12 Want ontferminge ende toorn is by hem: hy is een machtigh Heer die haest versoent wort, ende toorne uytstort.
13 Gelijck sijne barmherticheyt groot is, alsoo is oock sijne castijdinge: hy sal een yegelijck oordeelen na sijne wercken.
14 De sondaer en sal niet ontvlieden met sijnen roof: ende de verwachtinge des godtsaligen, en sal niet achterblijven.
15 Maeckt plaetse voor allerley aelmoessen: Want een yegelick sal vinden na sijne wercken: De Heere heeft Pharao verhardt dat hy hem niet en kende, op dat sijne werckingen soude bekent worden by het [geslachte ] onder den hemel: sijne barmherticheyt is allen creaturen openbaer, ende zijn licht ende duysternisse heeft hy onderscheyden met eenen diamantsteen.
16 Seght niet, Ick sal my voor den Heere verbergen, ende wie sal aen my gedencken uyt der hoochte?
17 Onder een groot volck en sal men aen my niet gedencken: want wat is mijne ziele onder de onmetelicke schepselen?
18 Siet den hemel, ende den hemel des hemels, de afgrondt ende de aerde, ende ’t gene in de selve is, sullen in sijne besoeckinge beweeght worden: de gantsche werelt die geweest is, ende is, die is door sijnen wille.
19 De bergen ende de fondamenten der aerde worden te gelijck geschuddet onder malkanderen door bevinge, als de Heere op de selve siet.
20 Ende het herte en overdenckt de selve dingen niet behoorlick.

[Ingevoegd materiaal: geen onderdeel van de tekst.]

import Mathlib
import Summits.MatrixMultiplication.Statement
import Summits.MatrixMultiplication.MatrixMultiplication.Theorems.GraphEquationsAffineQuadric

/-!
# Leading-order degeneracy of nowhere-reduced affine systems (`GraphEquations`, M41)

Decomp-mm node «GraphEquations» (lens 5 «finite range + asymptotic regime + bridge», g39); attacked
leaf `MultiplicityReduction` (stmt-MatrixMultiplication-27806).  Target of the node, VERBATIM:
`_root_.MatrixMultiplication`.  Route-neutral (`closes` unchanged); imports no `Theses/` file.
Companion of `GraphEquationsAffineQuadric` (M40: the model `AffTest` / `AffSystem`, `Correct`,
`IsKer`, `ReducedAt`, `NowhereReduced`, `AffineQuadricRigidity`).

* **`NowhereReduced.exists_common_orth_quadPart` (leading-order degeneracy; memo D2 of NODE-g37,
  now a theorem).**  If an affine system is reduced NOWHERE then for every `c ∈ ℂ^{n×n}` the vectors
  `M_g c` (quadratic parts applied to `c`) have a common non-zero orthogonal vector — they do NOT
  span.  Proof: along the two-parameter family `(A,B) = (s·c, t·1)` the gradients are
  `κ_g + s·L_A c + t·L_B 1 + st·M_g c` (`AffTest.jac_smul_smul_idFun`); if the `M_g c` spanned, a
  left inverse `Y` of their matrix (coordinate duality `exists_dotProduct_eq_zero_of_span_ne_top` +
  `Submodule.mem_span_range_iff_exists_fun`) gives `Y·J(s,t) = s·(Y A + t·1) + (Y K + t·Y B)`,
  whose determinant is non-zero for a suitable `t` and then a suitable `s`
  (`exists_det_smul_add_ne_zero`: the top coefficient of `det (X·P + Q)` is `det P`,
  `Polynomial.coeff_det_X_add_C_card`, and `ℂ` is infinite); but then every kernel direction at
  `(s·c, t·1)` is `0`, i.e. the system IS reduced there.
  Reading: a counterexample to C3ₙ / AQRₙ must have quadratic parts `{M_g}` such that NO `c` makes
  `δ ↦ (⟨M_g c, δ⟩)_g` injective — a closed, testable condition on the span `⟨M_g⟩ ⊂ End ℂ^{n×n}`
  (it excludes every span containing an invertible operator, in particular the identity).
* `NowhereReduced.exists_common_left_ker_of_rank_one` — in the RANK-ONE sub-case with a common
  right factor, `M_g = x_g ⊗ y`, degeneracy at `c = e_q` (`y_q ≠ 0`) produces a common non-zero
  LEFT KERNEL vector `w` of all `M_g`; `GraphEquationsAffineQuadric` then shows `w` is never a
  kernel direction of a correct system (honest status of the sub-case: constrained, not closed).

Tags (cell census): WEAKER than the summit (fixed-`n` linear algebra over `ℂ`; no cost, no
exponent), PROVED, unconditional.  No `sorry`.
-/

-- dupNamespace: forced by the nested Summit.MatrixMultiplication.MatrixMultiplication layout (D-0017)
set_option linter.dupNamespace false

noncomputable section

namespace Summit.MatrixMultiplication.MatrixMultiplication.Theorems.GraphEquations

open Matrix Polynomial

variable {n : ℕ}

namespace AffSystem

variable {S : AffSystem n}

/-! ## Leading-order degeneracy of nowhere-reduced systems -/

/-- Coordinate duality: a family of vectors that does not span `ℂ^{n×n}` has a common non-zero
orthogonal vector for the dot product. -/
theorem exists_dotProduct_eq_zero_of_span_ne_top {ι : Type*} (v : ι → Vec n)
    (h : Submodule.span ℂ (Set.range v) ≠ ⊤) : ∃ w : Vec n, w ≠ 0 ∧ ∀ i, v i ⬝ᵥ w = 0 := by
  classical
  obtain ⟨f, hf, hle⟩ := Submodule.exists_le_ker_of_lt_top _ (lt_top_iff_ne_top.mpr h)
  let w : Vec n := fun q => f fun j => if q = j then 1 else 0
  have hfw : ∀ x : Vec n, f x = x ⬝ᵥ w := fun x => by
    rw [LinearMap.pi_apply_eq_sum_univ f x]
    simp only [dotProduct, smul_eq_mul, w]
  refine ⟨w, fun hw0 => hf (LinearMap.ext fun x => ?_), fun i => ?_⟩
  · rw [hfw, hw0, dotProduct_zero, LinearMap.zero_apply]
  · rw [← hfw]
    exact hle (Submodule.subset_span ⟨i, rfl⟩)

/-- If the only common orthogonal vector is `0`, the family spans. -/
theorem span_eq_top_of_forall_dotProduct {ι : Type*} (v : ι → Vec n)
    (h : ∀ w : Vec n, (∀ i, v i ⬝ᵥ w = 0) → w = 0) : Submodule.span ℂ (Set.range v) = ⊤ := by
  by_contra hne
  obtain ⟨w, hw, horth⟩ := exists_dotProduct_eq_zero_of_span_ne_top v hne
  exact hw (h w horth)

/-- Genericity of invertibility on a pencil: if `det P ≠ 0` then `det (s·P + Q) ≠ 0` for some `s`
(the degree-`N` coefficient of `det (X·P + Q)` is `det P`, and `ℂ` is infinite). -/
theorem exists_det_smul_add_ne_zero {m : Type*} [Fintype m] [DecidableEq m] (P Q : Matrix m m ℂ)
    (hP : P.det ≠ 0) : ∃ s : ℂ, (s • P + Q).det ≠ 0 := by
  let p : ℂ[X] := ((X : ℂ[X]) • P.map C + Q.map C).det
  have hcoeff : p.coeff (Fintype.card m) = P.det := Polynomial.coeff_det_X_add_C_card P Q
  have hp : p ≠ 0 := fun h => hP (by rw [← hcoeff, h, Polynomial.coeff_zero])
  obtain ⟨s, hs⟩ := Infinite.exists_notMem_finset p.roots.toFinset
  refine ⟨s, fun hdet => hs ?_⟩
  have heval : p.eval s = (s • P + Q).det := by
    show Polynomial.evalRingHom s p = _
    rw [RingHom.map_det, RingHom.mapMatrix_apply]
    congr 1
    ext i j
    simp only [Matrix.map_apply, Matrix.add_apply, Matrix.smul_apply, smul_eq_mul,
      Polynomial.coe_evalRingHom, Polynomial.eval_add, Polynomial.eval_mul, Polynomial.eval_X,
      Polynomial.eval_C, mul_comm s]
  rw [Multiset.mem_toFinset, Polynomial.mem_roots hp, Polynomial.IsRoot.def, heval, hdet]

/-- **Leading-order degeneracy (memo D2).**  If `S` is reduced NOWHERE then for every `c` the
vectors `M_g c` have a common non-zero orthogonal vector, i.e. they do not span `ℂ^{n×n}`.
Proof: along `(A,B) = (s·c, t·1)` the gradients are `κ_g + s·L_A c + t·L_B 1 + st·M_g c`; if the
`M_g c` spanned, a left inverse `Y` of their matrix gives `det (Y·J(s,t)) ≠ 0` for suitable `t, s`,
and then `S` is reduced at `(s·c, t·1)`. -/
theorem NowhereReduced.exists_common_orth_quadPart (hNR : S.NowhereReduced) (c : Vec n) :
    ∃ w : Vec n, w ≠ 0 ∧ ∀ i, ((S.test i).M *ᵥ c) ⬝ᵥ w = 0 := by
  by_contra hcon
  push Not at hcon
  have hspan : Submodule.span ℂ (Set.range fun i => (S.test i).M *ᵥ c) = ⊤ :=
    span_eq_top_of_forall_dotProduct _ fun w hw => by
      by_contra hw0
      obtain ⟨i, hi⟩ := hcon w hw0
      exact hi (hw i)
  have hrow : ∀ q : Fin n × Fin n, ∃ y : Fin S.m → ℂ,
      ∑ i, y i • ((S.test i).M *ᵥ c) = (1 : SqMat n) q := fun q =>
    (Submodule.mem_span_range_iff_exists_fun ℂ).mp (hspan ▸ Submodule.mem_top)
  choose y hy using hrow
  -- matrices: `Y` (the left inverse) and the four row blocks of the Jacobian family
  let Y : Matrix (Fin n × Fin n) (Fin S.m) ℂ := Matrix.of y
  let Kr : Matrix (Fin S.m) (Fin n × Fin n) ℂ := Matrix.of fun i => (S.test i).κ
  let Ar : Matrix (Fin S.m) (Fin n × Fin n) ℂ := Matrix.of fun i => (S.test i).LA *ᵥ c
  let Br : Matrix (Fin S.m) (Fin n × Fin n) ℂ := Matrix.of fun i => (S.test i).LB *ᵥ idFun
  let Mr : Matrix (Fin S.m) (Fin n × Fin n) ℂ := Matrix.of fun i => (S.test i).M *ᵥ c
  have hYM : Y * Mr = 1 := by
    ext q q'
    have h := congrFun (hy q) q'
    simpa [Y, Mr, Matrix.mul_apply, Finset.sum_apply, Pi.smul_apply] using h
  have hJ : ∀ s t : ℂ, (Matrix.of fun i => (S.test i).jac (s • c) (t • idFun)) =
      Kr + s • Ar + t • Br + (s * t) • Mr := by
    intro s t
    ext i q
    simp [Kr, Ar, Br, Mr, AffTest.jac_smul_smul_idFun, Matrix.add_apply]
  obtain ⟨t, ht⟩ := exists_det_smul_add_ne_zero (1 : SqMat n) (Y * Ar) (by simp)
  obtain ⟨s, hs⟩ := exists_det_smul_add_ne_zero (Y * Ar + t • (1 : SqMat n))
    (Y * Kr + t • (Y * Br)) (by rwa [add_comm])
  have hP : Y * (Matrix.of fun i => (S.test i).jac (s • c) (t • idFun)) =
      s • (Y * Ar + t • (1 : SqMat n)) + (Y * Kr + t • (Y * Br)) := by
    rw [hJ]
    simp only [Matrix.mul_add, Matrix.mul_smul, hYM, mul_smul, smul_add]
    abel
  refine hNR (s • c) (t • idFun) fun δ hδ => ?_
  have h1 : (Matrix.of fun i => (S.test i).jac (s • c) (t • idFun)) *ᵥ δ = 0 :=
    funext fun i => hδ i
  have h2 : (s • (Y * Ar + t • (1 : SqMat n)) + (Y * Kr + t • (Y * Br))) *ᵥ δ = 0 := by
    rw [← hP, ← mulVec_mulVec, h1, mulVec_zero]
  exact eq_zero_of_mulVec_eq_zero hs h2

/-- Equivalent phrasing: in a nowhere-reduced system no `c` makes `δ ↦ (⟨M_g c, δ⟩)_g` injective. -/
theorem NowhereReduced.not_forall_quadPart_orth_imp_zero (hNR : S.NowhereReduced) (c : Vec n) :
    ¬ ∀ w : Vec n, (∀ i, ((S.test i).M *ᵥ c) ⬝ᵥ w = 0) → w = 0 := by
  obtain ⟨w, hw, horth⟩ := hNR.exists_common_orth_quadPart c
  exact fun h => hw (h w horth)

/-! ## The rank-one sub-case reduces to a common left kernel vector -/

/-- **Rank-one quadratic parts with a common right factor** `M_g = x_g ⊗ y` (`y ≠ 0`): a
nowhere-reduced system has a common non-zero LEFT KERNEL vector of all `M_g`. -/
theorem NowhereReduced.exists_common_left_ker_of_rank_one (hNR : S.NowhereReduced)
    {x : Fin S.m → Vec n} {y : Vec n} (hy : y ≠ 0) (hM : ∀ i, (S.test i).M = vecMulVec (x i) y) :
    ∃ w : Vec n, w ≠ 0 ∧ ∀ i, w ᵥ* (S.test i).M = 0 := by
  classical
  obtain ⟨q, hq⟩ := Function.ne_iff.mp hy
  obtain ⟨w, hw, horth⟩ := hNR.exists_common_orth_quadPart (Pi.single q 1)
  refine ⟨w, hw, fun i => ?_⟩
  have h1 : x i ⬝ᵥ w = 0 := by
    have h := horth i
    rw [hM i, vecMulVec_mulVec, dotProduct_single, mul_one, op_smul_eq_smul, smul_dotProduct,
      smul_eq_mul] at h
    exact (mul_eq_zero.mp h).resolve_left hq
  rw [hM i, vecMul_vecMulVec, dotProduct_comm, h1, zero_smul]

end AffSystem

end Summit.MatrixMultiplication.MatrixMultiplication.Theorems.GraphEquations

end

21 Ende wie can sijne wegen bedencken? sy zijn [gelijck ] een stormwint, welcken de mensche niet sien en can: ende het meerder deel sijner wercken zijn [voor ons ] verborgen.
22 Wie sal de wercken sijner gerechticheyt verkondigen, ofte wie salse verdragen? Want het verbondt is verre, ende ondersoeckinge aller dingen is in’t eynde.

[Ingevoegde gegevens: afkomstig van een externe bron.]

import Mathlib
import HarnessLib
import HarnessLib.Audit
import Summits.KontsevichZagierPeriods.Statement
import HarnessLib.Audit.Status.Attr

23 Die kleyn geworden is overleght dese dingen, maer een dwaes man verdwaelt zijnde, overleght dwase dingen.
24 Hoort nu mijn kindt ende leert wetenschap, ende lett met uw’ herte op mijne woorden.
25 Ick sal onderwijsinge te voorschijn brengen met gewichte, ende sijne wetenschap verkondigen met neersticheyt.
26 Want door des Heeren oordeel zijn sijne wercken van het begin: ende van datse gemaeckt zijn, heeft hy der selver deelen onderscheyden.
27 Hy heeft sijne wercken verciert in eeuwigheyt, hare beginselen door sijne handt in alle geslachten: sy en hebben geenen honger gehadt, ende en zijn niet vermoeyt geweest in sijne maeckselen, ende en zijn niet besweecken van sijne wercken, niet een en heeft sijnen naesten verdruckt.
28 Ende tot in eeuwicheydt en sullen sy sijnen woorde niet ongehoorsaem zijn.
29 Ende na desen heeft de Heere op de aerde gesien, ende heeft de selve vervult met sijne goederen.
30 Sy bedeckt het leven van alle gedierte, ende in haer keeren sy weder.